Ghosts from the past

I have a large library of musical scores, thanks in part to the foresight and generosity of my parents during my teens, and after that to the foresight and generosity of Visa and MasterCard. Now that so many useful scores (and quite a lot of useless ones, too) are available as free downloads from the International Music Score Library Project, many musicians’ libraries are chiefly composed of pieces of 8.5 x 11 photocopy paper. Leaving aside the issue of how important it is to use good scholarly editions, one of the problems with this is that regular paper degrades far faster than the high-quality paper used by music publishers, but what does it matter, as long as we can continue to replace it with another print-out?

It’s always more satisfying, though, to work from the larger paper sizes and better printing quality of a “real” score, which is why I use them whenever I can. What’s more, they somehow seem more…human to me. Sometimes I pick up a score I’ve had for many years, and feel a little jolting shock at the handwriting in them. In most cases, it’s my own–the rounded printing of my early teens, or my messier undergraduate scribble. Other times, it’s the handwriting of my teachers.

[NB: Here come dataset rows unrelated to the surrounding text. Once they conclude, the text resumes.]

import Summits.QuantumFields.BalabanUV.Beta.FP.TwoLevelDefectClosedForm

/-!
# `BalabanUV.Beta.FP.TwoLevelDefectPairing` — road «FP» for binder row D1, the N2b-WARD ENTRY EQUATION (owner d1-p3 gen 13, `LEAVES-FP.md` rows MS-1-GAUGE ∕
# N2b-WARD): THE TWO-LEVEL GAUGE-SLICE DEFECT PAIRED WITH TWO LEGS IS «(gauge quantity of the Γ_M-dressed leg on block y) × (divergence of the other leg against
# the bounded gauge potential θ_y)», summed over the M-blocks — hence it VANISHES when both legs are co-closed (an5's transverse telescoping `K1aTrans`, RE-DERIVED from
# the closed form) and reduces to ONE Ward word when one leg is co-closed; every `d`, `N′ = M·L`; UNCONDITIONAL

HONEST DEPENDENCY (page 1, mandatory): continuum YM on T⁴ ⇐ BetaPertH ∧ nine spine estimates (0/9 proved); BetaPertH ⇐ (D1) ∧ (D4) ∧ CAP+tail;
G-an2-4 gates asym, D1 and NE2/3/4.  HONEST FRAMING (cell contract, verbatim): «discharging `BetaPertH` makes Bałaban's UV stability UNCONDITIONAL —
a real constructive-QFT result; it is NOT the continuum limit and NOT the Clay problem.»  THIS MODULE is [folklore]-grade bookkeeping over the owner's g13
`TwoLevelDefectClosedForm` ∕ `GaugeMultiplierBiLaplace` and an5's pairing toolkit (`lip1_dz`, `lip1_comm`).  No `def`, no `def … : Prop`, nothing cited, 0 sorry;
0 estimates of Bałaban's constrained objects; 0∕4 row-D1 binders; NOT N2a∕N2b themselves (the Ward letters of the perfect jets are not touched), NOT the perfect level,
NOT (STEP)∕SDF, NOT D1, NOT BetaPertH, NOT continuum, NOT Clay.  «not in print; our bookkeeping».
ABSOLUTE RULE (cell charter, verbatim): «No internally-minted statement may enter as a cited fact. Every hypothesis is either kernel-proved in this package or a
verbatim quotation of a PUBLISHED theorem with page reference. The manuscript(s) under audit are NOT citable for their own disputed steps — they are the thing
under adjudication; programme-internal (2001/route/tribunal) claims are never citable.»

WHY.  Road FP's (STEP) door meets the gauge-slice defect `E = Γ_{N′} − Γ_M − PQ` INSIDE one-loop traces, paired with vertex legs `V₁`, `V₂` that are NOT co-closed
(`JETS-JM-DESIGN.md` v2 §4 (c)).  With the closed form `E = Σ'_y (C_y ⊗ β_y + β_y ⊗ C_y)` (`twoLevelDefect_closedForm`) and `β_y = −dz θ_y`
(`blockSum_Mcol_eq_neg_dz`), a defect word is `Σ'_y [⟨V₁, C_y⟩·⟨V₂, β_y⟩ + ⟨V₁, β_y⟩·⟨V₂, C_y⟩]` with `⟨V, β_y⟩ = −⟨codiff₁ V, θ_y⟩` (summation by parts against the
BOUNDED potential `θ_y = Σ_{b ∈ box M} SbCol_{N′}(M•y+b)`) and `⟨V, C_y⟩ = (codiff₁∘dz∘codiff₁)(Γ_M V)(M•y)` = the (M-block-constant, (G)) gauge quantity of the level-`M`
covariance field of the force `V`, read on block `y`.  So N2b = «the divergence letters of the perfect jets (Ward class displayed by `RoadLeftLiteralWardTables`) against the
potentials `θ_y`, weighted by the dressed partner's gauge quantity, have vanishing `(μ,ν)` second moment» — or a located stationary `δ ≠ 0`.  This is the model-level
picture of an5's `SliceComposition` (`Γ_P = Π Γ̃ Πᵀ`, `k1a_defect_eq_sliceChange`: the defect is the slice change between the composed and the one-shot slice, a gauge
direction on one leg) now at the level of the typed infinite-volume kernels.

CONTENT (every `d`; `N′ = M·L`, `M, L ≥ 1`; legs `V` finitely supported over a `Finset` of sites).
* §1 `lip1_blockSumMcol_eq` (`⟨V, β_y⟩ = −⟨codiff₁ V, θ_y⟩` for bounded `V`), `sum_blockSumMcol_mul_eq` (finite-support form), `sum_mul_C_eq` (`⟨V, C_y⟩ =
  (δdδ GcolSum_M V)(M•y)`).
* §2 **`pair_twoLevelDefect`**: `Σ_{x∈s} Σ_{y∈s′} Σ_{κ,l} V₁ κ x · (Gam_{N′} − Gam_M − PQ)(κ,x;l,y) · V₂ l y
  = −Σ'_{y₀} [ (δdδ Γ_M V₁)(M•y₀) · ⟨codiff₁ V₂, θ_{y₀}⟩ + ⟨codiff₁ V₁, θ_{y₀}⟩ · (δdδ Γ_M V₂)(M•y₀) ]`.
* §3 **`pair_twoLevelDefect_eq_zero_of_coclosed`** (both legs co-closed ⟹ `0`: an5's `K1aTrans` content re-derived from the closed form),
  **`pair_twoLevelDefect_of_coclosed_right`** (one leg co-closed ⟹ one Ward word).
Provenance: road «FP» OWNER, unit b2b-balaban-beta-d1-p3 gen 13 (prover-b2b-balaban-beta-d1-p3-g13-0), 2026-08-21; no existing file touched.
-/

noncomputable section

namespace Summit.QuantumFields.BalabanUV.Beta.FP.TwoLevelDefectPairing

open Finset
open scoped BigOperators
open Literature.MathematicalPhysics.QuantumFieldTheory
open Literature.MathematicalPhysics.QuantumFieldTheory.Balaban1983to89
open Literature.MathematicalPhysics.QuantumFieldTheory.Balaban1983to89.Beta
open AffineAveraging (Form0 Form1 Form2 unitVec dz curv curvAdj codiff₁ box toSite blockSum contourSum)
open KKTFluctuationKernel (Gam GamM)
open KKTFluctuationEnergy (lip0 lip1 lip1_dz summable_mul_of_bdd summable_mul_of_bdd' Gcol Mcol GcolSum Gcol_bdd_summable)
open ResolventComposition (McolSum)
open ResolventCompositionStepB (PQ dz_finsum_mul codiff₁_finsum_mul)
open ScalarBlockGreen (lip1_comm lip0_comm)
open BiLaplaceBlockGreen (SbCol)
open GaugeMultiplierBiLaplace (blockSum_Mcol_eq_neg_dz theta_bdd_summable blockSumMcol_bdd_summable)
open TwoLevelDefectClosedForm (twoLevelDefect_closedForm summable_C)

variable {d : ℕ} {N' M L : ℕ} [NeZero N'] [NeZero M] [NeZero L]

/-! ## §1 The two pairings: the pure-gauge leg by parts, the dressed leg as a gauge quantity -/

section Pairings

omit [NeZero M] [NeZero L] in
/-- [our proof] **THE PURE-GAUGE LEG BY PARTS**: for a bounded 1-form `V`, `⟨V, β_y⟩ = −⟨codiff₁ V, θ_y⟩` with `β_y(l,x′) = blockSum_M (Mcol_{N′} l x′) y = −(dz θ_y)(l,x′)`,
`θ_y = Σ_{b ∈ box M} SbCol_{N′}(M•y + b)` bounded and summable (`GaugeMultiplierBiLaplace`). -/
theorem lip1_blockSumMcol_eq {V : Form1 (d + 1) ℝ} {B : ℝ} (hV : ∀ κ x, |V κ x| ≤ B) (y : AffineAveraging.Site (d + 1)) :
    lip1 V (fun l x' => blockSum M (Mcol (N := N') l x') y)
      = -lip0 (codiff₁ V) (fun u => ∑ b ∈ box (d + 1) M, SbCol (N := N') ((M : ℤ) • y + toSite b) u) := by
  obtain ⟨C, _, _, hθs⟩ := theta_bdd_summable (N' := N') (d := d) M
  have hrw : (fun l x' => blockSum M (Mcol (N := N') l x') y)
      = dz (fun u => -∑ b ∈ box (d + 1) M, SbCol (N := N') ((M : ℤ) • y + toSite b) u) := by
    funext l x'
    rw [blockSum_Mcol_eq_neg_dz]
    simp only [dz]
    ring
  rw [hrw, lip1_dz hV (hθs y).neg]
  unfold KKTFluctuationEnergy.lip0
  rw [← tsum_neg]
  exact tsum_congr fun u => by ring

omit [NeZero M] [NeZero L] in
/-- [folklore] The same pairing for a leg supported over a finite set of sites, as a finite sum. -/
theorem sum_blockSumMcol_mul_eq (V : Form1 (d + 1) ℝ) (s : Finset (AffineAveraging.Site (d + 1))) (hs : ∀ κ x, x ∉ s → V κ x = 0)
    (y : AffineAveraging.Site (d + 1)) :
    (∑ x ∈ s, ∑ l, blockSum M (Mcol (N := N') l x) y * V l x)
      = -lip0 (codiff₁ V) (fun u => ∑ b ∈ box (d + 1) M, SbCol (N := N') ((M : ℤ) • y + toSite b) u) := by
  have hB : ∀ κ x, |V κ x| ≤ ∑ x' ∈ s, ∑ κ', |V κ' x'| := by
    intro κ x
    by_cases hx : x ∈ s
    · exact (Finset.single_le_sum (f := fun κ' => |V κ' x|) (fun _ _ => abs_nonneg _) (Finset.mem_univ κ)).trans
        (Finset.single_le_sum (f := fun x' => ∑ κ', |V κ' x'|) (fun _ _ => Finset.sum_nonneg fun _ _ => abs_nonneg _) hx)
    · rw [hs κ x hx, abs_zero]
      exact Finset.sum_nonneg fun _ _ => Finset.sum_nonneg fun _ _ => abs_nonneg _
  rw [← lip1_blockSumMcol_eq (N' := N') (M := M) hB y, lip1_comm]
  unfold KKTFluctuationEnergy.lip1
  exact (tsum_eq_sum (s := s) fun x hx => Finset.sum_eq_zero fun l _ => by rw [hs l x hx, mul_zero]).symm

omit [NeZero N'] [NeZero L] in
/-- [our proof] **THE DRESSED LEG IS A GAUGE QUANTITY**: `⟨V, C_y⟩ = Σ_{x∈s} Σ_κ V κ x · (δdδ Γ_M(·; κ,x))(M•y) = (δdδ (Γ_M V))(M•y)` — the gauge quantity (M-block-constant by
(G), `isBlockConst_GcolSum`) of the level-`M` covariance field `Γ_M V = GcolSum_M (univ ×ˢ s) V` of the force `V`, read at the corner of block `y`. -/
theorem sum_mul_C_eq (V : Form1 (d + 1) ℝ) (s : Finset (AffineAveraging.Site (d + 1))) (y : AffineAveraging.Site (d + 1)) :
    (∑ x ∈ s, ∑ κ, V κ x * codiff₁ (dz (codiff₁ (Gcol (N := M) κ x))) ((M : ℤ) • y))
      = codiff₁ (dz (codiff₁ (GcolSum (N := M) (Finset.univ ×ˢ s) (Function.uncurry V)))) ((M : ℤ) • y) := by
  have hG : GcolSum (N := M) (Finset.univ ×ˢ s) (Function.uncurry V)
      = fun κ' x' => ∑ b ∈ Finset.univ ×ˢ s, Function.uncurry V b * Gcol (N := M) b.1 b.2 κ' x' := rfl
  rw [hG, codiff₁_finsum_mul, dz_finsum_mul, codiff₁_finsum_mul]
  simp only [Finset.sum_product, Function.uncurry]
  rw [Finset.sum_comm]

end Pairings

/-! ## §2 The defect paired with two finitely supported legs -/

section Pair

/-- [our proof] **THE N2b ENTRY EQUATION: THE GAUGE-SLICE DEFECT PAIRED WITH TWO LEGS** (every `d`, `N′ = M·L`; `V₁`, `V₂` supported over the finite site sets `s`, `s′`):
`Σ_{x∈s} Σ_{y∈s′} Σ_{κ,l} V₁ κ x · (Gam_{N′} κ x l y − Gam_M κ x l y − PQ_{N′} M x y κ l) · V₂ l y
 = −Σ'_{y₀} [ (δdδ Γ_M V₁)(M•y₀) · ⟨codiff₁ V₂, θ_{y₀}⟩ + ⟨codiff₁ V₁, θ_{y₀}⟩ · (δdδ Γ_M V₂)(M•y₀) ]` —
each defect word is the divergence of one leg against the bounded gauge potential of an M-block, weighted by the gauge quantity of the Γ_M-dressed other leg on that block. -/
theorem pair_twoLevelDefect (hN : N' = M * L) (V₁ V₂ : Form1 (d + 1) ℝ) (s s' : Finset (AffineAveraging.Site (d + 1)))
    (hs : ∀ κ x, x ∉ s → V₁ κ x = 0) (hs' : ∀ κ x, x ∉ s' → V₂ κ x = 0) :
    (∑ x ∈ s, ∑ y ∈ s', ∑ κ : Fin (d + 1), ∑ l : Fin (d + 1),
        V₁ κ x * (Gam (N := N') κ x l y - Gam (N := M) κ x l y - PQ (N := N') M x y κ l) * V₂ l y)
      = -∑' y₀ : AffineAveraging.Site (d + 1),
          (codiff₁ (dz (codiff₁ (GcolSum (N := M) (Finset.univ ×ˢ s) (Function.uncurry V₁)))) ((M : ℤ) • y₀)
              * lip0 (codiff₁ V₂) (fun u => ∑ b ∈ box (d + 1) M, SbCol (N := N') ((M : ℤ) • y₀ + toSite b) u)
            + lip0 (codiff₁ V₁) (fun u => ∑ b ∈ box (d + 1) M, SbCol (N := N') ((M : ℤ) • y₀ + toSite b) u)
              * codiff₁ (dz (codiff₁ (GcolSum (N := M) (Finset.univ ×ˢ s') (Function.uncurry V₂)))) ((M : ℤ) • y₀)) := by
  obtain ⟨Cβ, _, hβb, _⟩ := blockSumMcol_bdd_summable (N' := N') (d := d) M
  -- abbreviations for the two block families
  set Cf : Fin (d + 1) → AffineAveraging.Site (d + 1) → AffineAveraging.Site (d + 1) → ℝ :=
    fun κ x y₀ => codiff₁ (dz (codiff₁ (Gcol (N := M) κ x))) ((M : ℤ) • y₀) with hCf
  set βf : Fin (d + 1) → AffineAveraging.Site (d + 1) → AffineAveraging.Site (d + 1) → ℝ :=
    fun l y y₀ => blockSum M (Mcol (N := N') l y) y₀ with hβf
  have hsum : ∀ κ x l y, Summable fun y₀ => V₁ κ x * (Cf κ x y₀ * βf l y y₀ + βf κ x y₀ * Cf l y y₀) * V₂ l y := by
    intro κ x l y
    have h1 : Summable fun y₀ => Cf κ x y₀ * βf l y y₀ := summable_mul_of_bdd' (summable_C (M := M) κ x) (fun y₀ => hβb y₀ l y)
    have h2 : Summable fun y₀ => βf κ x y₀ * Cf l y y₀ := summable_mul_of_bdd (fun y₀ => hβb y₀ κ x) (summable_C (M := M) l y)
    exact ((h1.add h2).mul_left (V₁ κ x)).mul_right (V₂ l y)
  -- (1) insert the closed form and pull the `y₀`-series out of the finite sums
  have step1 : (∑ x ∈ s, ∑ y ∈ s', ∑ κ : Fin (d + 1), ∑ l : Fin (d + 1),
        V₁ κ x * (Gam (N := N') κ x l y - Gam (N := M) κ x l y - PQ (N := N') M x y κ l) * V₂ l y)
      = ∑' y₀, ∑ x ∈ s, ∑ y ∈ s', ∑ κ : Fin (d + 1), ∑ l : Fin (d + 1),
          V₁ κ x * (Cf κ x y₀ * βf l y y₀ + βf κ x y₀ * Cf l y y₀) * V₂ l y := by
    rw [Summable.tsum_finsetSum (fun x _ => summable_sum fun y _ => summable_sum fun κ _ => summable_sum fun l _ => hsum κ x l y)]
    refine Finset.sum_congr rfl fun x _ => ?_
    rw [Summable.tsum_finsetSum (fun y _ => summable_sum fun κ _ => summable_sum fun l _ => hsum κ x l y)]
    refine Finset.sum_congr rfl fun y _ => ?_
    rw [Summable.tsum_finsetSum (fun κ _ => summable_sum fun l _ => hsum κ x l y)]
    refine Finset.sum_congr rfl fun κ _ => ?_
    rw [Summable.tsum_finsetSum (fun l _ => hsum κ x l y)]
    refine Finset.sum_congr rfl fun l _ => ?_
    rw [twoLevelDefect_closedForm (d := d) hN κ x l y, ← tsum_mul_left, ← tsum_mul_right]
  -- (2) regroup each `y₀`-slice into the two products of pairings
  have step2 : ∀ y₀, (∑ x ∈ s, ∑ y ∈ s', ∑ κ : Fin (d + 1), ∑ l : Fin (d + 1),
        V₁ κ x * (Cf κ x y₀ * βf l y y₀ + βf κ x y₀ * Cf l y y₀) * V₂ l y)
      = (∑ x ∈ s, ∑ κ, V₁ κ x * Cf κ x y₀) * (∑ y ∈ s', ∑ l, βf l y y₀ * V₂ l y)
        + (∑ x ∈ s, ∑ κ, βf κ x y₀ * V₁ κ x) * (∑ y ∈ s', ∑ l, V₂ l y * Cf l y y₀) := by
    intro y₀
    simp only [Finset.sum_mul_sum, ← Finset.sum_add_distrib]
    refine Finset.sum_congr rfl fun x _ => Finset.sum_congr rfl fun y _ =>
      Finset.sum_congr rfl fun κ _ => Finset.sum_congr rfl fun l _ => ?_
    ring
  rw [step1, tsum_congr step2, ← tsum_neg]
  refine tsum_congr fun y₀ => ?_
  rw [sum_mul_C_eq (M := M) V₁ s y₀, sum_blockSumMcol_mul_eq (N' := N') (M := M) V₂ s' hs' y₀,
    sum_blockSumMcol_mul_eq (N' := N') (M := M) V₁ s hs y₀,
    show (∑ y ∈ s', ∑ l, V₂ l y * Cf l y y₀) = ∑ y ∈ s', ∑ l, V₂ l y * codiff₁ (dz (codiff₁ (Gcol (N := M) l y))) ((M : ℤ) • y₀) from rfl,
    sum_mul_C_eq (M := M) V₂ s' y₀]
  ring

end Pair

/-! ## §3 Co-closed legs: an5's transverse telescoping re-derived; one Ward word when one leg is co-closed -/

section Coclosed

/-- [our proof] **BOTH LEGS CO-CLOSED ⟹ THE DEFECT PAIRING VANISHES** — an5's `K1aTrans` content (`ResolventCompositionStepB.k1aTrans`, there via the energy argument and
superpositions) re-derived from the CLOSED FORM: every word contains a `codiff₁` of a leg. -/
theorem pair_twoLevelDefect_eq_zero_of_coclosed (hN : N' = M * L) (V₁ V₂ : Form1 (d + 1) ℝ) (s s' : Finset (AffineAveraging.Site (d + 1)))
    (hs : ∀ κ x, x ∉ s → V₁ κ x = 0) (hs' : ∀ κ x, x ∉ s' → V₂ κ x = 0) (hco : codiff₁ V₁ = 0) (hco' : codiff₁ V₂ = 0) :
    (∑ x ∈ s, ∑ y ∈ s', ∑ κ : Fin (d + 1), ∑ l : Fin (d + 1),
        V₁ κ x * (Gam (N := N') κ x l y - Gam (N := M) κ x l y - PQ (N := N') M x y κ l) * V₂ l y) = 0 := by
  rw [pair_twoLevelDefect (d := d) hN V₁ V₂ s s' hs hs', hco, hco']
  simp [KKTFluctuationEnergy.lip0]

/-- [our proof] **ONE LEG CO-CLOSED ⟹ ONE WARD WORD**: if `V₂` is co-closed only the word with the divergence of `V₁` survives:
`Σ V₁ (Gam_{N′} − Gam_M − PQ) V₂ = −Σ'_{y₀} ⟨codiff₁ V₁, θ_{y₀}⟩ · (δdδ Γ_M V₂)(M•y₀)`. -/
theorem pair_twoLevelDefect_of_coclosed_right (hN : N' = M * L) (V₁ V₂ : Form1 (d + 1) ℝ) (s s' : Finset (AffineAveraging.Site (d + 1)))
    (hs : ∀ κ x, x ∉ s → V₁ κ x = 0) (hs' : ∀ κ x, x ∉ s' → V₂ κ x = 0) (hco' : codiff₁ V₂ = 0) :
    (∑ x ∈ s, ∑ y ∈ s', ∑ κ : Fin (d + 1), ∑ l : Fin (d + 1),
        V₁ κ x * (Gam (N := N') κ x l y - Gam (N := M) κ x l y - PQ (N := N') M x y κ l) * V₂ l y)
      = -∑' y₀ : AffineAveraging.Site (d + 1),
          lip0 (codiff₁ V₁) (fun u => ∑ b ∈ box (d + 1) M, SbCol (N := N') ((M : ℤ) • y₀ + toSite b) u)
            * codiff₁ (dz (codiff₁ (GcolSum (N := M) (Finset.univ ×ˢ s') (Function.uncurry V₂)))) ((M : ℤ) • y₀) := by
  rw [pair_twoLevelDefect (d := d) hN V₁ V₂ s s' hs hs', hco']
  simp [KKTFluctuationEnergy.lip0]

end Coclosed

end Summit.QuantumFields.BalabanUV.Beta.FP.TwoLevelDefectPairing

end
import Literature.NumberTheory.EllipticCurves.FourTorsionResolventCocycleProofs
import Literature.NumberTheory.EllipticCurves.TwoAdicImageModFourClauseTwoReductionProofs
import Literature.NumberTheory.EllipticCurves.TwoAdicImageSurjectivityProofs
import HarnessLib

/-!
# Dokchitser–Dokchitser's Lemma, clause (2), and the whole Theorem — PROVED

Sorry-free `Proofs` companion (theorems only; no named fact, no instance; D-0014/D-0026): the
third file of the level-`4` road.  T. Dokchitser, V. Dokchitser, *Surjectivity of mod `2ⁿ`
representations of elliptic curves*, Math. Z. 272 (2012) 961–964, LEMMA (p. 962): for
`E : y² = x³ + ax + b`, `b ≠ 0`, "`Gal(ℚ(E[4])/ℚ)` is conjugate to a subgroup of `ℍ`" ⟺ "`f` has a
rational root" ⟺ "`j(E) = -4t³(t + 8)` for some `t ∈ ℚ`".  The printed proof builds the resolvent
`∏_C (x - θ_C)`, `θ_C = Σ_{g ∈ C} x(gP)x(gQ)` over the four cosets of `ℍ`, and identifies it with
`f(4x)` "numerically for a few specialisations … and rounding the coefficients".  Here the SAME
resolvent idea is carried out EXACTLY, with the four classes `w_η` of
`FourTorsionResolventCocycleProofs` in place of the `θ_C`:

* §1 `∏_η (X - 4w_η) = X⁴ + 512δ²X + 256(Σu)δ²`, i.e. (`Δ = 16δ²`, `4Σu = c₄`) the four `w_η` are the
  roots of `64X⁴ + 32ΔX + c₄Δ` — which is `64·f(a - X)` for `y² = x³ + ax + b` (`c₄ = -48a`,
  `Δ = -16(4a³ + 27b²)`): Dokchitser–Dokchitser's quartic up to the substitution `x = a - X`
  (`prod_sub_four_mul_w`; certificate found with a computer algebra system, checked by
  `linear_combination`);
* §2 the printed step (2) ⟺ (3) of the Lemma in invariant form: `64q⁴ + 32Δq + c₄Δ = 0` for some
  `q ∈ K` iff `j = c₄³/Δ = -4t³(t + 8)` for some `t ∈ K` (`t = c₄/(4q)`; loc. cit.:
  "`j = -27648(2u+1)/(u-1)⁴`. Replacing `u` by `12/t + 1` we get `j = -4t³(t+8)`");
* §3 (1) ⟹ (3): if a conjugate of `Im ρ̄₄` lies in `ℍ` then the part of the image that is
  `≡ 1 (mod 2)` lies in `{±1, ±(1 + 2w₀)}` and acts trivially on the four classes, so the action
  factors through `GL₂(𝔽₂) ≅ S₃`, whose `3`-cycle fixes exactly one class; that class is then fixed
  by all of `Γ_K` ("the stabiliser of `θ_ℍ` is precisely `ℍ`"), i.e. one `w_η` is in `K`;
* §4 (3) ⟹ (1): a `K`-rational root is some `w_η`, fixed by `Γ_K`; were `ρ̄₄` onto, a `σ` with
  `ρ̄₄(σ) = diag(3, 1)` would move every class — so, by door B
  (`hasSurjectiveModNGaloisRep_four_or_conj_subset_HH`), the image is conjugate into `ℍ`;
* §5 the Lemma over `ℚ` in the exact hypothesis spelling of
  `TwoAdicImageModFourClauseTwoReductionProofs` (`conj_subset_HH_iff_exists_j_eq`), hence
  **clause (2)** `hasSurjectiveModNGaloisRep_four_iff` and the DISCHARGE
  **`DokchitserDokchitser2012_surjective_mod_two_four_eight_holds`** of the named fact (clauses
  (1), (3) being `hasSurjectiveModNGaloisRep_two_iff`, `…_eight_iff`); and, both named facts of
  `TwoAdicImageSurjectivity` being theorems now (the `2`-adic lift is
  `hasSurjectiveModNGaloisRep_two_pow_of_eight_holds` of `TwoAdicImageSurjectivityProofs`), the
  per-curve criterion for a surjective `2`-adic image UNCONDITIONALLY
  (`twoAdicImage_surjective_of_criteria`).

Hypotheses versus print: the Lemma is proved under `ρ̄₂` onto (which the Theorem's clause (2)
supplies on both sides) instead of DD's weaker standing assumption; `ρ̄₂` onto forces `b ≠ 0`
(`c₆ ≠ 0`, `j ≠ 1728`; here: the three `u_i` are distinct), so the `c₆ ≠ 0` binder of the
reduction file is accepted but not used.

## References

* [DokchitserDokchitserMathZ2012] T. Dokchitser, V. Dokchitser, Math. Z. 272 (2012) 961–964,
  Theorem and Lemma with proofs. [corpus:paper:arxiv-1104.5031 p0001 L32–L171, p0002 L1–L24]
* [SilvermanAEC2009] J. H. Silverman, *The Arithmetic of Elliptic Curves*, 2nd ed., GTM 106
  (2009), III.§1 (`j = c₄³/Δ`), III.7, VIII.1.
-/

set_option autoImplicit false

I had just such a shock this morning when I picked up my score of Prokofiev’s cello sonata, which I haven’t played for five years, so that I could start practising it for an upcoming recital with Rajung Yang. I’d first learned it at the age of 19 with my beloved, recently-deceased teacher Alexander Ivashkin, and there, all over the cello part, was his distinctive sloping handwriting. He’d scrawled Prokofiev’s inscription from the manuscript source (“Mankind sounds very proud!”) at the top of the page. Elsewhere were his instructions: “Higher position!”, “Unexpected”, “Precise”, and so on. “Release overtones,” he wrote, next to the pizzicato chords at the start of the second movement.

You can imagine the effect this had on me. After I’d dispensed with several tissues, I set to work on practising the piece, to honour Alexander Vassilievich’s memory as much as to prepare myself for the recital. That was when I realized how much I’d internalized his instructions. “Crazy bells” was how he described the frantic passage at the end of the first movement. A passage from the third was, in his words, “boats on the water.” Every detail of our lessons on Prokofiev came back to me–the tone of his voice, his rapid speech when he got excited, the inclination of his head, his elegant tweed coat, his shaking fist in the air when he was frustrated with me–with the startling appearance of a ghost from the past.

Like the place in the last movement of Shostakovich’s Second Cello Concerto, where–without any kind of warning–the composer suddenly launches into a quotation from the overture to Mussorgsky’s Boris Godunov, a shock of recognition reminds us of our old ghosts, where we came from, and what we’ve become. How I miss him, my teacher, my musical father.